Lesson 3
Smart lighting
Before the lesson begins, assemble the diagram from the last lesson so that the garage is complete. Two circuits will be assembled on one breadboard.
In this lesson, we will make smart lighting with a motion sensor. To do this, you need to add a PIR motion sensor to the circuit. It allows the device to work in automatic mode. Depending on the presence of movement on the premises, the device will turn on and off light. When the motion sensor is triggered, a voltage is applied and the LED lights up.
The next step will be to assemble a system for automatically turning on the light. It will consist of a circuit with a motion sensor, an LED, an Arduino UNO board, and a 100-ohm resistor.
Assembling the layout. We bring the wires exactly as in the picture.
1. From Arduino to sensor: GND → GND; 3 → OUTPUT; 5V → UCC.
2. On the breadboard: We put the LED on the breadboard. The short contact of the LED is connected to the Arduino GND (we conduct a wire from the row on which there is a short contact of the LED to the Arduino GND). We conduct a long contact of the LED to the resistor (we put it on one row on the breadboard). The other end of the resistor is connected to Pin13 (13) on the Arduino.
The finished circuit of the Arduino, breadboard, and motion sensor looks like this.
- Connect the Arduino to the computer via USB.
- Now we will write a program that will turn on the LED when the sensor is triggered. Next, open the Arduino IDE program, copy the code below and paste it.
#include <IRremote.h> // connecting the library
#include <Stepper.h> // library for stepper motor
#define pirPin 3
#define ledPin 13
int RECV_PIN = 2; // we connect the signal pin to the 8th digit.conclusion
IRrecv irrecv(RECV_PIN);
decode_results results;
const int stepsPerRevolution = 40; // the number of steps per 1 revolution, change the value for your motor
Stepper myStepper(stepsPerRevolution, 8, 10, 9, 11);
void setup()
{
Serial.begin(9600); // open serial
myStepper.setSpeed(130); // we set the speed to 130 rpm
irrecv.enableIRIn(); // initialization of the IR receiver
pinMode(pirPin, INPUT);
pinMode(ledPin, OUTPUT);
}
void loop()
{
delay(500);
if (irrecv.decode(&results)) {
if(results.value==16769055) {
myStepper.step(1700); // We take 1500 steps in one direction
Serial.println("tusti");}
else if(results.value==16754775) {
myStepper.step(-1700); // We take 1500 steps in the other direction
Serial.println("koterildi");
}
Serial.println(results.value, DEC); // output in the 16th mode
Serial.println(); // for convenience, add an empty string
irrecv.resume(); // we get the following value
}
int pirVal = digitalRead(pirPin);
if (pirVal == HIGH)
{
digitalWrite(ledPin, HIGH);
Serial.println("Есть движение");
delay(2000);
}
else
{
Serial.println("Нет движения");
digitalWrite(ledPin, LOW);
}
}
- Check and upload the code to the Arduino as in the last lesson and check the operation of the sensor. You can twist the sensor settings and see how this will affect its operation.

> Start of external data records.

/-- **THE VALUE GAP OF `B₀` FROM THE J0diff's `hm`**: `|det(↑B₀ − 1)|_w = |ϖ|^(2m)` — `det(B₀ − 1) = s²·det(ĝ_w − û₀₀·1) = s²·χ_{ĝ_w}(û₀₀)` (§1), `χ_{ĝ_w}(û₀₀) = (χ_g(u))_w`
(★ `eval_finCharpolyTwo_finGammaTwo_apply_eq_quadratic`), `|(χ_g(u))_w| = |ι_w ϖ_v^m|` (`hm`), `|ι_w ϖ_v| = |ϖ|²` at the ramified place. [cite: Rogawski1990, §4.9 p. 55] [cite: Kottwitz1986, §3] -/
theorem v_det_rerootedCentred_sub_one_eq_ram (he : v.asIdeal.ramificationIdx' w.1.asIdeal ≠ 1)
    (ϖ : w.1.adicCompletion L) (hϖ : Valued.v ϖ = WithZero.exp (-1 : ℤ))
    (γH : (cmDatum L 2 (Matrix.of fun i j : Fin 2 => if i.val + j.val + 1 = 2 then (1 : L) else 0)).Local v ×
      (cmDatum L 1 (Matrix.of fun i j : Fin 1 => if i.val + j.val + 1 = 1 then (1 : L) else 0)).Local v)
    (m : ℕ) (hm : Valued.v (((finCharpolyTwo L v γH).eval (finGammaTwo L v γH)) w) =
      Valued.v ((toPlace v w (HeckeCharacter.uniformizer ↥(maximalRealSubfield L) v : v.adicCompletion ↥(maximalRealSubfield L))) ^ m))
    (s : (w.1.adicCompletion L)ˣ)
    (hs : (s : w.1.adicCompletion L) * (((localNonsplitEquiv (IsCMField.complexConj L) (Matrix.of fun i j : Fin 1 => if i.val + j.val + 1 = 1 then (1 : L) else 0)
        (IsCMField.complexConj_ne_one L) w hw γH.2).val : GL (Fin 1) (w.1.adicCompletion L)) : Matrix (Fin 1) (Fin 1) (w.1.adicCompletion L)) 0 0 = 1)
    (k : GL (Fin 2) (w.1.adicCompletion L)) :
    Valued.v ((((k⁻¹ * (Matrix.GeneralLinearGroup.scalar (Fin 2) s *
        ((localNonsplitEquiv (IsCMField.complexConj L) (Matrix.of fun i j : Fin 2 => if i.val + j.val + 1 = 2 then (1 : L) else 0)
          (IsCMField.complexConj_ne_one L) w hw γH.1).val : GL (Fin 2) (w.1.adicCompletion L))) * k : GL (Fin 2) (w.1.adicCompletion L)) :
            Matrix (Fin 2) (Fin 2) (w.1.adicCompletion L)) - 1).det) = Valued.v ϖ ^ (2 * m) := by
  have hsv : Valued.v (s : w.1.adicCompletion L) = 1 := by
    have h := congrArg Valued.v hs
    rwa [map_mul, v_oneByOne_eq_one_of_local L w hw γH.2, mul_one, map_one] at h
  have hvP := (valued_toPlace_uniformizer_of_ramified L (IsCMField.complexConj L) (IsCMField.complexConj_ne_one L) w hw he).1
  rw [det_coe_inv_conj_scalar_mul_sub_one k _ s rfl hs, map_mul, map_pow, hsv, one_pow, one_mul, ← eval_charpoly_fin_two_eq_det_sub_smul_one]
  -- `χ_{ĝ_w}(û₀₀) = (χ_g(u))_w`
  have hq := eval_finCharpolyTwo_finGammaTwo_apply_eq_quadratic L v w γH
  have hev : (((localNonsplitEquiv (IsCMField.complexConj L) (Matrix.of fun i j : Fin 2 => if i.val + j.val + 1 = 2 then (1 : L) else 0)
        (IsCMField.complexConj_ne_one L) w hw γH.1).val : GL (Fin 2) (w.1.adicCompletion L)) : Matrix (Fin 2) (Fin 2) (w.1.adicCompletion L)).charpoly.eval
      ((((localNonsplitEquiv (IsCMField.complexConj L) (Matrix.of fun i j : Fin 1 => if i.val + j.val + 1 = 1 then (1 : L) else 0)
        (IsCMField.complexConj_ne_one L) w hw γH.2).val : GL (Fin 1) (w.1.adicCompletion L)) : Matrix (Fin 1) (Fin 1) (w.1.adicCompletion L)) 0 0) =
      ((finCharpolyTwo L v γH).eval (finGammaTwo L v γH)) w := by
    rw [coe_localNonsplitEquiv_apply, coe_localNonsplitEquiv_apply, hq, eval_charpoly_fin_two_eq_det_sub_smul_one, Matrix.det_fin_two, Matrix.trace_fin_two,
      Matrix.det_fin_two]
    simp only [Matrix.sub_apply, Matrix.smul_apply, Matrix.map_apply, Matrix.one_apply_eq, ne_eq, zero_ne_one, not_false_eq_true, Matrix.one_apply_ne, one_ne_zero,
      smul_eq_mul, mul_one, mul_zero, sub_zero, Pi.evalRingHom_apply, finGammaTwo]
    ring
  rw [hev, hm, map_pow, hvP, hϖ, ← WithZero.exp_nsmul, ← WithZero.exp_nsmul]
  congr 1; ring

- We will install lighting inside the garage. Done, now when the owner comes home, the garage opens with a remote control and when he enters the garage, the light turns on automatically.
You can make housing for sensor circuits.
Think about whether it is possible to install such a motion sensor at your home or in the garage. In which rooms, rooms at your home could this be done? How often do you leave the light on and could you save on electricity with such an arrangement? You can discuss this with your parents. And for the next lesson, prepare some such examples. Explain why exactly in one place or another you would install such a sensor.
And if such a sensor could be installed not only on lighting? Offer your ideas.
Conclusion
In this project, we have made a functioning smart garage, which consists of smart lighting and smart gates. The students made a garage with their own hands, this contributes to the development of design skills and creative thinking, skills of working with electronics and Arduino.
Demonstration
The result will be a working layout of a smart garage.
– Students should present, show and tell how they designed the garage, what materials they used and what they learned during the work.
– What ideas did the students have after working on the project?
– What other technologies can be implemented in a smart garage?
– What advantages does a smart home have over an ordinary house (what disadvantages)?
– What functions of a smart home, garage are missing in everyday life?
Evaluation
PBL based assessment criteria:
Problem-based learning is a teaching method in which students acquire knowledge and skills, working on one project for 4 weeks, to research and find an answer to a genuine, interesting and complex question, problem or challenge. (follow the link)
For project grading, in the first week, provide this material (PBL rubrics) to students in order to:
– the students previously understood by what criteria they need to prepare,
– pupils were able to independently assess their colleagues.